Die Katastrophenhilfe FEMA arbeitet mit Hochdruck daran, die Menschen aus den Notunterkünften zu holen und in Hotels oder in ihren Häusern unterzubringen, sofern diese schnell trockenzulegen sind. FEMA hatte am Mittwochmorgen bereits 195.000 Anträge auf Katastrophenhilfe erhalten und 35 Millionen Dollar Notfallgelder bewilligt.

Federico Salas hat die Notfallgelder bereits beantragt und auch mit der Versicherung gesprochen, doch deren Gutachter hat sich noch nicht gemeldet. Salas hat so viele Sorgen, dass er nicht weiß, worüber er zuerst nachdenken soll: der materielle Verlust, der Papierkram, die Reparaturkosten oder die fälligen Kreditzahlungen an die Bank.

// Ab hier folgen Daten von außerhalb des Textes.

/-
Copyright (c) 2026 the pub-hodgecm-mathlib formalisation cell (harness21).  Prover seat hodgecm-mathlib-LH4-p09 (g8), req620 Track A «(D-RAM) FOUR-FRAME» squad
(heir LEAD F0P3a-plan (g20) T19-24 «STAGE-1b PRE-SCOPING BY IDLE HANDS: ALLOWED AS SCOPING»; dealer LH4-plan (g12)).  2026-09-04.
-/
import Summits.HodgeConjecture.HodgeConjecture.Theorems.F0P3cDyRamDiagonalKappaOrbitCountMult   -- ★ (Oκ2c)-MULT (LH4-p05 (g3)): signed engine ★ `…DiagonalKappaOrbitCount`, (Oκ2b)-MULT `…_of_mem_normalisedStableLattices`; brings `signChar`, `kappaCount`
import Summits.HodgeConjecture.HodgeConjecture.Theorems.F0P3cDyRamLevelSumSignClasses           -- ★ p858861 (this seat): κ-side eightfold symmetrisation with a label; brings ★ p858820 (labelled re-indexing, `finsum_mem_sep_eq_finsum_mem_ite`), ★ p858764
import HarnessLib

/-!
# Crux `H413`, line LH4 «(D-RAM) FOUR-FRAME» road — STAGE-1b SCOPING BRICK «(L-model-K)»: THE κ-SIDE STAGE A ((Oκ2a) + (Oκ2c)-MULT) WITH A DIAGONAL-INVARIANT LABEL,
# and the composite: the κ-WEIGHTED four-frame LEVELS census is `4·ω_i·` the labelled κ-Stage-B sum

Cell `hodgecm-mathlib` (D-0151), FLOOR 0, crux item H413 = `stmt-HodgeConjecture-24833`, route of record `HCCMUnconditional`; squad F0∕P3c∕LH4 (req618∕req620).
THEOREMS ONLY (no `def`, no instance, no notation, no `sorry`, default heartbeats); lane `--supports stmt-HodgeConjecture-24833 --as helper` (count-neutral).
Consumers: the STAGE-1b producers of the κ-laws (K-ABS)∕(K-SGN) at shifted exponents for the level censuses (F0P3a-p01 (g35) SIGSHEET-1b draft (F2)∕(F3): `κ_i(sq_{m*}) =
ε_i·4(q^{k−c} − q^{k−B_i})⁺∕(q−1)`, …).  ★ p858861 gives the κ-weighted eightfold symmetrisation of the four-frame levels census (`2·Σ_b κ_i(b)·levels(Γ_b) = Σ_s χ_i(s)·C_levels(s)`);
this file is the κ-twin of ★ p858820: the SIGNED orbit count of ★ `F0P3cDyRamDiagonalKappaOrbitCount{,Mult}` with a label riding along, and the composite.

THE MATHEMATICS ([Kottwitz1986BaseChangeUnits, §1]; [Rogawski1990, §4.9–§4.10]; [LanglandsShelstad1987, §3]).  `Q` a label of lattices with `Q(diag(z)·M) ↔ Q(M)` for all
`z ∈ (K^×)³`, `χ⁰_i(e) = signChar i e` the sign table of the κ-engine, `C_Q(e) := #{M : type tv for diag(d_e), T·M = M, Q M}`.  (1) Class by class the labelled re-indexing of ★ p858820
(`ncard_fixed_vertices_sep_eq_ncard_normalised_pairs`) regroups `Σ_e χ⁰_i(e)·C_Q(e)` as `Σᶠ_{M₀ ∈ 𝓛₀(T)} F_Q(M₀)`, `F_Q(M) := Σ_e χ⁰_i(e)·#{a : Q M ∧ diag(ϖ^{a})·M type tv for diag(d_e)}`
(§1).  (2) The label is constant on unit-torus orbits, so `F_Q = F` on the `Q`-orbits and `0` on the others; ★ (Oκ2b)-MULT (`Σ_e χ⁰_i(e)·(Σᶠ_{𝒯·M₀} #fibre_e)·[𝒰 : S_F] = 8·[𝒯 : S̃]·
kappaCount_i(M₀)`) is therefore the hypothesis of the ★ SIGNED engine `finsum_mem_eq_eight_mul_finsum_mul_stabiliserWeight` for `F_Q` with multiplicity `[Q]·kappaCount_i`, whence (§2)
`↑(Σ_e χ⁰_i(e)·C_Q(e)) = 8·Σᶠ_{M₀ ∈ 𝓛₀(T), Q M₀} kappaCount σ ϖ tv i M₀ · stabiliserWeight σ M₀`.  (3) With ★ p858861 (`χ_i = ω_i·χ⁰_i`, `ω_i = (ω(−1), ω(−1), 1)_i`):
`Σ_b κ_i(b)·#{M : type t Φ₃, Γ_b M = M, (Γ_b−1)M ⊆ ϖ^aM, (Γ_b−1)²M ⊆ ϖ^{c′}M} = 4·ω_i·Σᶠ_{M₀ ∈ 𝓛₀(diag(α,β,1)), levels(M₀)} kappaCount σ ϖ t i M₀ · stabiliserWeight σ M₀` (§3).
* §1 `cast_sum_signChar_mul_ncard_fixed_vertices_sep_eq_finsum` — labelled (Oκ2a).
* §2 `cast_sum_signChar_mul_ncard_sep_eq_eight_mul_finsum_kappaCount` — labelled (Oκ2c)-MULT (HEAD, any diagonal-invariant label); the levels instance
  `cast_sum_signChar_mul_ncard_levels_eq_eight_mul_finsum_kappaCount`.
* §3 `chi_eq_omega_mul_signChar` (the two sign tables), HEAD `sum_kappaChar_mul_levelsCount_eq_four_mul_omega_mul_finsum_kappaCount_mul_stabiliserWeight`.
HONEST LABEL.  Count-neutral (`--supports`); signed orbit bookkeeping over ★ files, nothing printed is asserted; pays NO tier-0 row; the labelled κ-Stage-B tables are NOT here;
the census laws stay PROVER TARGETS; `HC_CM` is proved only modulo the 7 printed citations (2 remaining named inputs: hLiu418 = `stmt-HodgeConjecture-24832`, h413 =
`stmt-HodgeConjecture-24833`) until rung 0 closes.

## References
* [Kottwitz1986BaseChangeUnits] R. E. Kottwitz, *Base change for unit elements of Hecke algebras*, Compositio Math. 60 (1986), §1 pp. 240–241 (signed lattice counts modulo the
  torus, weighted by stabiliser indices).
* [Rogawski1990] J. D. Rogawski, *Automorphic Representations of Unitary Groups in Three Variables*, Ann. of Math. Stud. 123 (1990), §4.9 Prop. 4.9.1 (a)(b) p. 55, §4.10 p. 58.
* [LanglandsShelstad1987] R. P. Langlands, D. Shelstad, *On the definition of transfer factors*, Math. Ann. 278 (1987), §1.3, §3.
-/

set_option autoImplicit false

noncomputable section

namespace Summit.HodgeConjecture.HodgeConjecture.Cruxes.H413.F0P3cDyRamDiagonalKappaOrbitCountLabelled

open Literature.NumberTheory.Automorphic Literature.NumberTheory.Automorphic.HermitianLattice
open Literature.NumberTheory.Automorphic.UnitaryLatticeTree Literature.NumberTheory.Automorphic.UnitaryThreeFourFrame
open Summit.HodgeConjecture.HodgeConjecture.Cruxes.H413.F0P3cDyRamDiagonalTorusDefs
open Summit.HodgeConjecture.HodgeConjecture.Cruxes.H413.F0P3cDyRamDiagonalStrataDefs
open Summit.HodgeConjecture.HodgeConjecture.Cruxes.H413.F0P3cDyRamDiagonalPairReindex
open Summit.HodgeConjecture.HodgeConjecture.Cruxes.H413.F0P3cDyRamDiagonalFixedFinite
open Summit.HodgeConjecture.HodgeConjecture.Cruxes.H413.F0P3cDyRamDiagonalStableLatticesFinite
open Summit.HodgeConjecture.HodgeConjecture.Cruxes.H413.F0P3cDyRamDiagonalOrbitFibreCountHeads
open Summit.HodgeConjecture.HodgeConjecture.Cruxes.H413.F0P3cDyRamDiagonalKappaCountDefs
open Summit.HodgeConjecture.HodgeConjecture.Cruxes.H413.F0P3cDyRamDiagonalKappaOrbitCount
open Summit.HodgeConjecture.HodgeConjecture.Cruxes.H413.F0P3cDyRamDiagonalKappaOrbitCountMult
open Summit.HodgeConjecture.HodgeConjecture.Cruxes.H413.F0P3cDyRamFourFrameCensusDefs
open Summit.HodgeConjecture.HodgeConjecture.Cruxes.H413.F0P3cDyRamDiagonalOrbitCountLabelled
open Summit.HodgeConjecture.HodgeConjecture.Cruxes.H413.F0P3cDyRamLevelSumSignClasses
open scoped Valued WithZero Matrix MatrixGroups

variable {K : Type} [Field K] [Valued K ℤᵐ⁰]

/-! ## §1  Labelled (Oκ2a): the signed label-cut eight-class sum re-indexed over `𝓛₀(T)` -/

/-- **LABELLED (Oκ2a).**  Finite residue field, valuation-preserving `σ`, uniformiser `ϖ = ↑ϖu`, a unit `c`, a regular unit diagonal `T = diag(s)`, a type `tv`, a slot `i` and a
label `Q` invariant under diagonal translates: `↑(Σ_e χ⁰_i(e)·#{M : type tv for diag(d_e), T·M = M, Q M}) = Σᶠ_{M₀ ∈ 𝓛₀(T)} Σ_e χ⁰_i(e)·#{a : Q M₀ ∧ diag(ϖu^{a})·M₀ type tv for
diag(d_e)}` in `ℚ` (★ (Oκ2a)'s proof with ★ p858820 `ncard_fixed_vertices_sep_eq_ncard_normalised_pairs` class by class). [cite: Kottwitz1986BaseChangeUnits, §1 pp. 240–241]
[cite: LanglandsShelstad1987, §3] -/
theorem cast_sum_signChar_mul_ncard_fixed_vertices_sep_eq_finsum [Finite 𝓀[K]] {σ : K →+* K}
    (hvσ : ∀ a, Valued.v (σ a) = Valued.v a) {ϖ : K} (hϖ : Valued.v ϖ = WithZero.exp (-1 : ℤ)) (ϖu : Kˣ) (hϖu : (ϖu : K) = ϖ)
    {c : K} (hcv : Valued.v c = 1) {s : Fin 3 → K} (hs : ∀ i, Valued.v (s i) = 1) (hreg : ∀ i j, i ≠ j → s i ≠ s j)
    (T : GL (Fin 3) K) (hT : (T : Matrix (Fin 3) (Fin 3) K) = Matrix.diagonal s) (tv : ℕ) (i : Fin 3)
    (Q : Submodule 𝒪[K] (Fin 3 → K) → Prop) (hQ : ∀ (z : Fin 3 → Kˣ) (M : Submodule 𝒪[K] (Fin 3 → K)), Q (mapGL (diagGLUnits z) M) ↔ Q M) :
    (((∑ e : Fin 3 → Bool,
        (![(if e 1 then -1 else 1) * (if e 2 then -1 else 1),
           (if e 0 then -1 else 1) * (if e 2 then -1 else 1),
           (if e 0 then -1 else 1) * (if e 1 then -1 else 1)] : Fin 3 → ℤ) i *
          ({M : Submodule 𝒪[K] (Fin 3 → K) |
            IsVertexLattice σ ϖ (Matrix.diagonal fun j => if e j then c else (1 : K)) tv M ∧ mapGL T M = M ∧ Q M}.ncard : ℤ) : ℤ) : ℚ)) =
      ∑ᶠ M₀ ∈ normalisedStableLattices T, ∑ e : Fin 3 → Bool, (signChar i e : ℚ) *
        ((({a : Fin 3 → ℤ | Q M₀ ∧ IsVertexLattice σ ϖ (Matrix.diagonal fun j => if e j then c else (1 : K)) tv
            (mapGL (diagGLUnits fun j => ϖu ^ a j) M₀)} : Set _).ncard : ℕ) : ℚ) := by
  classical
  have hd : ∀ (e : Fin 3 → Bool) (j : Fin 3), Valued.v (if e j then c else (1 : K)) = 1 := by
    intro e j; split_ifs
    · exact hcv
    · exact map_one _
  have hs' : ∀ j, Valued.v (s j) ≤ 1 := fun j => (hs j).le
  have hinj : Function.Injective s := fun j j' hjj => by
    by_contra h; exact hreg j j' h hjj
  have h𝓛 : (normalisedStableLattices T).Finite := finite_setOf_normalised_diagonal_fixed_latt hϖ s hs hreg T hT
  -- the labelled pair sets are finite (subsets of ★ (O2a)'s), class by class, hence so is every fibre
  have hSR : ∀ e : Fin 3 → Bool, {p : Submodule 𝒪[K] (Fin 3 → K) × (Fin 3 → ℤ) | p.1 ∈ normalisedStableLattices T ∧ Q p.1 ∧
      IsVertexLattice σ ϖ (Matrix.diagonal fun j => if e j then c else (1 : K)) tv (mapGL (diagGLUnits fun j => ϖu ^ p.2 j) p.1)}.Finite := fun e =>
    (finite_normalisedPairs_of_finite_fixed_vertices σ hϖ ϖu hϖu _ tv T hT
      (finite_setOf_isVertexLattice_mapGL_diagonal_eq hvσ hϖ (hd e) s hs' hinj T hT tv)).subset fun p hp => ⟨hp.1, hp.2.2⟩
  have hA : ∀ (e : Fin 3 → Bool), ∀ M₀ ∈ normalisedStableLattices T, ({a : Fin 3 → ℤ | Q M₀ ∧
      IsVertexLattice σ ϖ (Matrix.diagonal fun j => if e j then c else (1 : K)) tv (mapGL (diagGLUnits fun j => ϖu ^ a j) M₀)} : Set _).Finite :=
    fun e M₀ hM₀ => ((hSR e).preimage (Prod.mk_right_injective M₀).injOn).subset fun a ha => ⟨hM₀, ha⟩
  -- class by class: ★ p858820's labelled bijection, then the fibrewise count over `𝓛₀(T)`
  have h1 : ∀ e : Fin 3 → Bool, ({M : Submodule 𝒪[K] (Fin 3 → K) |
        IsVertexLattice σ ϖ (Matrix.diagonal fun j => if e j then c else (1 : K)) tv M ∧ mapGL T M = M ∧ Q M}.ncard : ℕ) =
      ∑ M₀ ∈ h𝓛.toFinset, ({a : Fin 3 → ℤ | Q M₀ ∧
        IsVertexLattice σ ϖ (Matrix.diagonal fun j => if e j then c else (1 : K)) tv (mapGL (diagGLUnits fun j => ϖu ^ a j) M₀)} : Set _).ncard := fun e => by
    rw [ncard_fixed_vertices_sep_eq_ncard_normalised_pairs σ hϖ ϖu hϖu _ tv T hT Q hQ, ← finsum_mem_eq_finite_toFinset_sum _ h𝓛]
    exact ncard_setOf_mem_and_mem_eq_finsum_mem h𝓛 (fun M₀ => ({a : Fin 3 → ℤ | Q M₀ ∧
      IsVertexLattice σ ϖ (Matrix.diagonal fun j => if e j then c else (1 : K)) tv (mapGL (diagGLUnits fun j => ϖu ^ a j) M₀)} : Set _)) (hA e)
  rw [finsum_mem_eq_finite_toFinset_sum _ h𝓛, Finset.sum_comm]
  push_cast
  refine Finset.sum_congr rfl fun e _ => ?_
  rw [h1 e, Nat.cast_sum, Finset.mul_sum]
  rfl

Er fürchtet sich vor steigenden Prämien bei der Flutversicherung. Vor dem Tropensturm „Allison“ 2001 kostete die Flutversicherung in Salas‘ Nachbarschaft noch 236 Dollar pro Jahr. Er schloss sie freiwillig ab. „Seit ‚Allison‘ ist die Versicherung Pflicht und kostet 3800 Dollar pro Jahr“, sagt er. Er hofft, dass die Versicherung die Prämie nicht noch weiter erhöht.